--- START ---

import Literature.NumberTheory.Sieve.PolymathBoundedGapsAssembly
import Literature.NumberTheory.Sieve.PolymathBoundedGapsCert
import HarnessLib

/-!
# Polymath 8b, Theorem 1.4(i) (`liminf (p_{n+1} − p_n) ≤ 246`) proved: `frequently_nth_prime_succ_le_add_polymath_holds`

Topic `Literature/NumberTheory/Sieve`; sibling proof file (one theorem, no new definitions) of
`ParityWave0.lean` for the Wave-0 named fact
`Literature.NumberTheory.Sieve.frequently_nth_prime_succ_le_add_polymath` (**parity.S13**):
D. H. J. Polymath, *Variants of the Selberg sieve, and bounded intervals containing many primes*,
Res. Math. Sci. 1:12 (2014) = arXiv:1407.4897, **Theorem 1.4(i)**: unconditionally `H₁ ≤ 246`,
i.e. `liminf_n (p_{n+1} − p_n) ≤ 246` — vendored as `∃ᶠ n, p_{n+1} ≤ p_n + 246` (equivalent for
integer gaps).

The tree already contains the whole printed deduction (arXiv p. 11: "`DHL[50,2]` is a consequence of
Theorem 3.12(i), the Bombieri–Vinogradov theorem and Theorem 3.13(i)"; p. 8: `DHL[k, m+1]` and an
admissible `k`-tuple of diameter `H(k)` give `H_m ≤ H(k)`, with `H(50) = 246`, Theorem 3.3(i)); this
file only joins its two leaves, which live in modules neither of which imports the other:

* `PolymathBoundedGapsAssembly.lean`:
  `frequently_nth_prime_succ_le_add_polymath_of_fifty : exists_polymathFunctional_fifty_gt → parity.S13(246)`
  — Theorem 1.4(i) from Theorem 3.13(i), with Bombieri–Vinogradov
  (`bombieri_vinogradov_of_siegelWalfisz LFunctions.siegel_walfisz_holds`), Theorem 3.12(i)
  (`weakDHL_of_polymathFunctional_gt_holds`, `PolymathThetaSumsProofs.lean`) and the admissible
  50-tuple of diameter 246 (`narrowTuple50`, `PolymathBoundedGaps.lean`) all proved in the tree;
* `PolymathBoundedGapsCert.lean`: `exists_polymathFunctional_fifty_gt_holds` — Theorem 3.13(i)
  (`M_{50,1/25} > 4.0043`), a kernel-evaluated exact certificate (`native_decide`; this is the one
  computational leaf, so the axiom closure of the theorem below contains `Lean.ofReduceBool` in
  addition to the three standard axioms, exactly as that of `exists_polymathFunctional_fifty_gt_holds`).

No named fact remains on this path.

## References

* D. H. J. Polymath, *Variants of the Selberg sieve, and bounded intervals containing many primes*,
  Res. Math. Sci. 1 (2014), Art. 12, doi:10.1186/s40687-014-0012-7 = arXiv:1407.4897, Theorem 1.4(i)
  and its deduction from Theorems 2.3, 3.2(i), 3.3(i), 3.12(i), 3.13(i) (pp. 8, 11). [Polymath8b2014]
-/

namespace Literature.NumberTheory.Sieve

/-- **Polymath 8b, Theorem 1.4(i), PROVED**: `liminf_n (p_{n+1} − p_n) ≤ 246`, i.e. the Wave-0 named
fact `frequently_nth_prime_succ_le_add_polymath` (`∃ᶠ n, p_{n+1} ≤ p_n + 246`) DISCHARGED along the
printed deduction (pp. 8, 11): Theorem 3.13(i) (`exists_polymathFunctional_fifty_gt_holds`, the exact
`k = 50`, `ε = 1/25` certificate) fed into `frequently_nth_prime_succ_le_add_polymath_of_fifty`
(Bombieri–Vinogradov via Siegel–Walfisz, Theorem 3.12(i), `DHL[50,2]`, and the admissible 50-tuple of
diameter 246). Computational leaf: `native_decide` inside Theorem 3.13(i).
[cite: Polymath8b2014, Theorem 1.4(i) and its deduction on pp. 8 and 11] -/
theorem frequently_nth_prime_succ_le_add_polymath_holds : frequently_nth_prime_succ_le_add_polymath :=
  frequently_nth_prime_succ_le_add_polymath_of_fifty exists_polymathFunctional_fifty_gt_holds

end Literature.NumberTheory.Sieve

--- END ---

Each record above should be output again exactly.

ANSWER BOX:
import Literature.NumberTheory.Sieve.PolymathBoundedGapsAssembly
import Literature.NumberTheory.Sieve.PolymathBoundedGapsCert
import HarnessLib

/-!
# Polymath 8b, Theorem 1.4(i) (`liminf (p_{n+1} − p_n) ≤ 246`) proved: `frequently_nth_prime_succ_le_add_polymath_holds`

Topic `Literature/NumberTheory/Sieve`; sibling proof file (one theorem, no new definitions) of
`ParityWave0.lean` for the Wave-0 named fact
`Literature.NumberTheory.Sieve.frequently_nth_prime_succ_le_add_polymath` (**parity.S13**):
D. H. J. Polymath, *Variants of the Selberg sieve, and bounded intervals containing many primes*,
Res. Math. Sci. 1:12 (2014) = arXiv:1407.4897, **Theorem 1.4(i)**: unconditionally `H₁ ≤ 246`,
i.e. `liminf_n (p_{n+1} − p_n) ≤ 246` — vendored as `∃ᶠ n, p_{n+1} ≤ p_n + 246` (equivalent for
integer gaps).

The tree already contains the whole printed deduction (arXiv p. 11: "`DHL[50,2]` is a consequence of
Theorem 3.12(i), the Bombieri–Vinogradov theorem and Theorem 3.13(i)"; p. 8: `DHL[k, m+1]` and an
admissible `k`-tuple of diameter `H(k)` give `H_m ≤ H(k)`, with `H(50) = 246`, Theorem 3.3(i)); this
file only joins its two leaves, which live in modules neither of which imports the other:

* `PolymathBoundedGapsAssembly.lean`:
  `frequently_nth_prime_succ_le_add_polymath_of_fifty : exists_polymathFunctional_fifty_gt → parity.S13(246)`
  — Theorem 1.4(i) from Theorem 3.13(i), with Bombieri–Vinogradov
  (`bombieri_vinogradov_of_siegelWalfisz LFunctions.siegel_walfisz_holds`), Theorem 3.12(i)
  (`weakDHL_of_polymathFunctional_gt_holds`, `PolymathThetaSumsProofs.lean`) and the admissible
  50-tuple of diameter 246 (`narrowTuple50`, `PolymathBoundedGaps.lean`) all proved in the tree;
* `PolymathBoundedGapsCert.lean`: `exists_polymathFunctional_fifty_gt_holds` — Theorem 3.13(i)
  (`M_{50,1/25} > 4.0043`), a kernel-evaluated exact certificate (`native_decide`; this is the one
  computational leaf, so the axiom closure of the theorem below contains `Lean.ofReduceBool` in
  addition to the three standard axioms, exactly as that of `exists_polymathFunctional_fifty_gt_holds`).

No named fact remains on this path.

## References

* D. H. J. Polymath, *Variants of the Selberg sieve, and bounded intervals containing many primes*,
  Res. Math. Sci. 1 (2014), Art. 12, doi:10.1186/s40687-014-0012-7 = arXiv:1407.4897, Theorem 1.4(i)
  and its deduction from Theorems 2.3, 3.2(i), 3.3(i), 3.12(i), 3.13(i) (pp. 8, 11). [Polymath8b2014]
-/

namespace Literature.NumberTheory.Sieve

/-- **Polymath 8b, Theorem 1.4(i), PROVED**: `liminf_n (p_{n+1} − p_n) ≤ 246`, i.e. the Wave-0 named
fact `frequently_nth_prime_succ_le_add_polymath` (`∃ᶠ n, p_{n+1} ≤ p_n + 246`) DISCHARGED along the
printed deduction (pp. 8, 11): Theorem 3.13(i) (`exists_polymathFunctional_fifty_gt_holds`, the exact
`k = 50`, `ε = 1/25` certificate) fed into `frequently_nth_prime_succ_le_add_polymath_of_fifty`
(Bombieri–Vinogradov via Siegel–Walfisz, Theorem 3.12(i), `DHL[50,2]`, and the admissible 50-tuple of
diameter 246). Computational leaf: `native_decide` inside Theorem 3.13(i).
[cite: Polymath8b2014, Theorem 1.4(i) and its deduction on pp. 8 and 11] -/
theorem frequently_nth_prime_succ_le_add_polymath_holds : frequently_nth_prime_succ_le_add_polymath :=
  frequently_nth_prime_succ_le_add_polymath_of_fifty exists_polymathFunctional_fifty_gt_holds

end Literature.NumberTheory.Sieve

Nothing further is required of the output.